*** Block opens ***
import Literature.Probability.LatticeModels.ObservableLimitHolomorphic
import HarnessLib

/-!
# Discrete Cauchy ⇒ continuum Cauchy for a CR lattice function, two edge types renormalised separately

Topic `Literature/Probability/LatticeModels` (analytic glue for lattice scaling limits, continuing
`DiscreteCauchyRiemann.lean`, `ScalingLimitRiemannSums.lean`, `ObservableLimitHolomorphic.lean`).
Smirnov 2010, §5 (proof of Theorem 2.2): "the limit … satisfies, by Remark 3.3, the discrete
Cauchy–Riemann relations in the limit; by Morera's theorem it is analytic".
`ObservableLimitHolomorphic.lean` runs this Morera step for the FK-Ising observable, whose
vertical edge values are within `O(δ√δ)` of the horizontal ones (s-holomorphicity). This file
proves the general statement behind it, for ANY discretely Cauchy–Riemann lattice function
`F k : MedialVertex → ℂ` (`CRVertex`/`CRFace` at the sites of a compact) whose horizontal and
vertical edge values, renormalised by the same constants, converge SEPARATELY: if the step
functions `u₀ k → g₀` (horizontal edges) and `u₁ k → g₁` (vertical edges) uniformly on a compact
neighbourhood of a rectangle, then `∮ (g₀ + g₁) dz = 0` around it
(`wedgeIntegral_add_eq_zero_of_cr_twoTypes`). The discrete contour sum `boundary_sum_eq_zero_of_cr`
vanishes identically and its four sides are Riemann sums of BOTH edge types
(`tendsto_mul_sum_of_tendstoUniformlyOn`). Only the SUM `g₀ + g₁` is constrained: the discrete
Cauchy–Riemann system couples the two edge types through differences only, so `g₀ - g₁` is
anti-holomorphic in general (e.g. `+1` on horizontal and `-1` on vertical edges is exactly CR).

Also: the lift `typedEdgeFun Gf` of a two-type site function `Gf : Site 2 → Fin 2 → ℂ` (value
`Gf x i` at the edge `s(x, x + e_i)`) to a function on medial vertices, with its `CRVertex` /
`CRFace` dictionary (`crVertex_typedEdgeFun`, `crFace_typedEdgeFun`) — the form in which route
`CriticalPhenomena/CardyFormulaZ2/CardyDualCurrent` states the Cauchy–Riemann relations of a
local parafermionic template (`LocalParafermionicTemplate.IsExactCRIn`). Everything is proved;
`[folklore]` apart from the Morera step itself.

## References

* S. Smirnov, *Conformal invariance in random cluster models. I*, Ann. of Math. 172 (2010)
  1435–1467, Remark 3.3 and §5 — bib key `Smirnov2010`.
-/

noncomputable section

namespace Literature.Probability.LatticeModels

open Filter _root_.Topology Metric Set Complex

/-! ### A two-type site function as a function on medial vertices -/

/-- The medial vertices `s(x, x + e_i)` and `s(y, y + e_j)` coincide only for `(x, i) = (y, j)`.
[folklore] -/
theorem mk_add_single_eq_iff {x y : Site 2} {i j : Fin 2} :
    (s(x, x + Pi.single i 1) : MedialVertex) = s(y, y + Pi.single j 1) ↔ x = y ∧ i = j := by
  constructor
  · intro h
    rw [Sym2.eq_iff] at h
    rcases h with ⟨h1, h2⟩ | ⟨h1, h2⟩
    · subst h1
      refine ⟨rfl, ?_⟩
      have h3 : (Pi.single i (1 : ℤ) : Site 2) = Pi.single j 1 := add_left_cancel h2
      by_contra hij
      have := congrFun h3 i
      simp [hij] at this
    · exfalso
      have h3 : (Pi.single j (1 : ℤ) : Site 2) + Pi.single i 1 = 0 := by
        have : y + (Pi.single j 1 + Pi.single i 1) = y + 0 := by
          rw [add_zero, ← add_assoc, ← h1]; exact h2
        exact add_left_cancel this
      have := congrFun h3 i
      by_cases hij : j = i
      · subst hij; simp at this
      · simp [Ne.symm hij] at this
  · rintro ⟨rfl, rfl⟩
    rfl

open scoped Classical in
/-- The function on medial vertices whose value at the edge `s(x, x + e_i)` is `Gf x i`
(junk `0` off the lattice edges of the two positive types). [folklore] -/
def typedEdgeFun (Gf : Site 2 → Fin 2 → ℂ) : MedialVertex → ℂ := fun e =>
  if h : ∃ p : Site 2 × Fin 2, e = s(p.1, p.1 + Pi.single p.2 1) then Gf h.choose.1 h.choose.2
  else 0

open scoped Classical in
/-- `typedEdgeFun Gf` at `s(x, x + e_i)` is `Gf x i`. [folklore] -/
theorem typedEdgeFun_mk (Gf : Site 2 → Fin 2 → ℂ) (x : Site 2) (i : Fin 2) :
    typedEdgeFun Gf s(x, x + Pi.single i 1) = Gf x i := by
  unfold typedEdgeFun
  have h : ∃ p : Site 2 × Fin 2, (s(x, x + Pi.single i 1) : MedialVertex) =
      s(p.1, p.1 + Pi.single p.2 1) := ⟨(x, i), rfl⟩
  rw [dif_pos h]
  obtain ⟨h1, h2⟩ := mk_add_single_eq_iff.1 h.choose_spec
  rw [← h1, ← h2]

/-- Horizontal edge values of `typedEdgeFun`. [folklore] -/
theorem typedEdgeFun_cSrc_zero (Gf : Site 2 → Fin 2 → ℂ) (x : Site 2) :
    typedEdgeFun Gf (cSrc (x, 0)) = Gf x 0 :=
  typedEdgeFun_mk Gf x 0

/-- Vertical edge values of `typedEdgeFun`. [folklore] -/
theorem typedEdgeFun_cSrc_one (Gf : Site 2 → Fin 2 → ℂ) (x : Site 2) :
    typedEdgeFun Gf (cSrc (x, 1)) = Gf x 1 :=
  typedEdgeFun_mk Gf x 1

/-- The template's vertex relation at `v` is `CRVertex` for the lifted function. [folklore] -/
theorem crVertex_typedEdgeFun {Gf : Site 2 → Fin 2 → ℂ} {v : Site 2}
    (h : Gf v 1 - Gf (v - Pi.single 1 1) 1 = I * (Gf v 0 - Gf (v - Pi.single 0 1) 0)) :
    CRVertex (typedEdgeFun Gf) v := by
  rw [crVertex_iff]
  simp only [edgeFun, typedEdgeFun_cSrc_zero, typedEdgeFun_cSrc_one]
  exact h

/-- The template's face relation at `f` is `CRFace` for the lifted function. [folklore] -/
theorem crFace_typedEdgeFun {Gf : Site 2 → Fin 2 → ℂ} {f : Site 2}
    (h : Gf (f + Pi.single 1 1) 0 - Gf f 0 = I * (Gf (f + Pi.single 0 1) 1 - Gf f 1)) :
    CRFace (typedEdgeFun Gf) f := by
  rw [crFace_iff]
  simp only [edgeFun, typedEdgeFun_cSrc_zero, typedEdgeFun_cSrc_one]
  exact h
*** Block closes ***
**What is expected:**
From the records above, extract every entry verbatim.

**Exercise output:**
import Literature.Probability.LatticeModels.ObservableLimitHolomorphic
import HarnessLib

/-!
# Discrete Cauchy ⇒ continuum Cauchy for a CR lattice function, two edge types renormalised separately

Topic `Literature/Probability/LatticeModels` (analytic glue for lattice scaling limits, continuing
`DiscreteCauchyRiemann.lean`, `ScalingLimitRiemannSums.lean`, `ObservableLimitHolomorphic.lean`).
Smirnov 2010, §5 (proof of Theorem 2.2): "the limit … satisfies, by Remark 3.3, the discrete
Cauchy–Riemann relations in the limit; by Morera's theorem it is analytic".
`ObservableLimitHolomorphic.lean` runs this Morera step for the FK-Ising observable, whose
vertical edge values are within `O(δ√δ)` of the horizontal ones (s-holomorphicity). This file
proves the general statement behind it, for ANY discretely Cauchy–Riemann lattice function
`F k : MedialVertex → ℂ` (`CRVertex`/`CRFace` at the sites of a compact) whose horizontal and
vertical edge values, renormalised by the same constants, converge SEPARATELY: if the step
functions `u₀ k → g₀` (horizontal edges) and `u₁ k → g₁` (vertical edges) uniformly on a compact
neighbourhood of a rectangle, then `∮ (g₀ + g₁) dz = 0` around it
(`wedgeIntegral_add_eq_zero_of_cr_twoTypes`). The discrete contour sum `boundary_sum_eq_zero_of_cr`
vanishes identically and its four sides are Riemann sums of BOTH edge types
(`tendsto_mul_sum_of_tendstoUniformlyOn`). Only the SUM `g₀ + g₁` is constrained: the discrete
Cauchy–Riemann system couples the two edge types through differences only, so `g₀ - g₁` is
anti-holomorphic in general (e.g. `+1` on horizontal and `-1` on vertical edges is exactly CR).

Also: the lift `typedEdgeFun Gf` of a two-type site function `Gf : Site 2 → Fin 2 → ℂ` (value
`Gf x i` at the edge `s(x, x + e_i)`) to a function on medial vertices, with its `CRVertex` /
`CRFace` dictionary (`crVertex_typedEdgeFun`, `crFace_typedEdgeFun`) — the form in which route
`CriticalPhenomena/CardyFormulaZ2/CardyDualCurrent` states the Cauchy–Riemann relations of a
local parafermionic template (`LocalParafermionicTemplate.IsExactCRIn`). Everything is proved;
`[folklore]` apart from the Morera step itself.

## References

* S. Smirnov, *Conformal invariance in random cluster models. I*, Ann. of Math. 172 (2010)
  1435–1467, Remark 3.3 and §5 — bib key `Smirnov2010`.
-/

noncomputable section

namespace Literature.Probability.LatticeModels

open Filter _root_.Topology Metric Set Complex

/-! ### A two-type site function as a function on medial vertices -/

/-- The medial vertices `s(x, x + e_i)` and `s(y, y + e_j)` coincide only for `(x, i) = (y, j)`.
[folklore] -/
theorem mk_add_single_eq_iff {x y : Site 2} {i j : Fin 2} :
    (s(x, x + Pi.single i 1) : MedialVertex) = s(y, y + Pi.single j 1) ↔ x = y ∧ i = j := by
  constructor
  · intro h
    rw [Sym2.eq_iff] at h
    rcases h with ⟨h1, h2⟩ | ⟨h1, h2⟩
    · subst h1
      refine ⟨rfl, ?_⟩
      have h3 : (Pi.single i (1 : ℤ) : Site 2) = Pi.single j 1 := add_left_cancel h2
      by_contra hij
      have := congrFun h3 i
      simp [hij] at this
    · exfalso
      have h3 : (Pi.single j (1 : ℤ) : Site 2) + Pi.single i 1 = 0 := by
        have : y + (Pi.single j 1 + Pi.single i 1) = y + 0 := by
          rw [add_zero, ← add_assoc, ← h1]; exact h2
        exact add_left_cancel this
      have := congrFun h3 i
      by_cases hij : j = i
      · subst hij; simp at this
      · simp [Ne.symm hij] at this
  · rintro ⟨rfl, rfl⟩
    rfl

open scoped Classical in
/-- The function on medial vertices whose value at the edge `s(x, x + e_i)` is `Gf x i`
(junk `0` off the lattice edges of the two positive types). [folklore] -/
def typedEdgeFun (Gf : Site 2 → Fin 2 → ℂ) : MedialVertex → ℂ := fun e =>
  if h : ∃ p : Site 2 × Fin 2, e = s(p.1, p.1 + Pi.single p.2 1) then Gf h.choose.1 h.choose.2
  else 0

open scoped Classical in
/-- `typedEdgeFun Gf` at `s(x, x + e_i)` is `Gf x i`. [folklore] -/
theorem typedEdgeFun_mk (Gf : Site 2 → Fin 2 → ℂ) (x : Site 2) (i : Fin 2) :
    typedEdgeFun Gf s(x, x + Pi.single i 1) = Gf x i := by
  unfold typedEdgeFun
  have h : ∃ p : Site 2 × Fin 2, (s(x, x + Pi.single i 1) : MedialVertex) =
      s(p.1, p.1 + Pi.single p.2 1) := ⟨(x, i), rfl⟩
  rw [dif_pos h]
  obtain ⟨h1, h2⟩ := mk_add_single_eq_iff.1 h.choose_spec
  rw [← h1, ← h2]

/-- Horizontal edge values of `typedEdgeFun`. [folklore] -/
theorem typedEdgeFun_cSrc_zero (Gf : Site 2 → Fin 2 → ℂ) (x : Site 2) :
    typedEdgeFun Gf (cSrc (x, 0)) = Gf x 0 :=
  typedEdgeFun_mk Gf x 0

/-- Vertical edge values of `typedEdgeFun`. [folklore] -/
theorem typedEdgeFun_cSrc_one (Gf : Site 2 → Fin 2 → ℂ) (x : Site 2) :
    typedEdgeFun Gf (cSrc (x, 1)) = Gf x 1 :=
  typedEdgeFun_mk Gf x 1

/-- The template's vertex relation at `v` is `CRVertex` for the lifted function. [folklore] -/
theorem crVertex_typedEdgeFun {Gf : Site 2 → Fin 2 → ℂ} {v : Site 2}
    (h : Gf v 1 - Gf (v - Pi.single 1 1) 1 = I * (Gf v 0 - Gf (v - Pi.single 0 1) 0)) :
    CRVertex (typedEdgeFun Gf) v := by
  rw [crVertex_iff]
  simp only [edgeFun, typedEdgeFun_cSrc_zero, typedEdgeFun_cSrc_one]
  exact h

/-- The template's face relation at `f` is `CRFace` for the lifted function. [folklore] -/
theorem crFace_typedEdgeFun {Gf : Site 2 → Fin 2 → ℂ} {f : Site 2}
    (h : Gf (f + Pi.single 1 1) 0 - Gf f 0 = I * (Gf (f + Pi.single 0 1) 1 - Gf f 1)) :
    CRFace (typedEdgeFun Gf) f := by
  rw [crFace_iff]
  simp only [edgeFun, typedEdgeFun_cSrc_zero, typedEdgeFun_cSrc_one]
  exact h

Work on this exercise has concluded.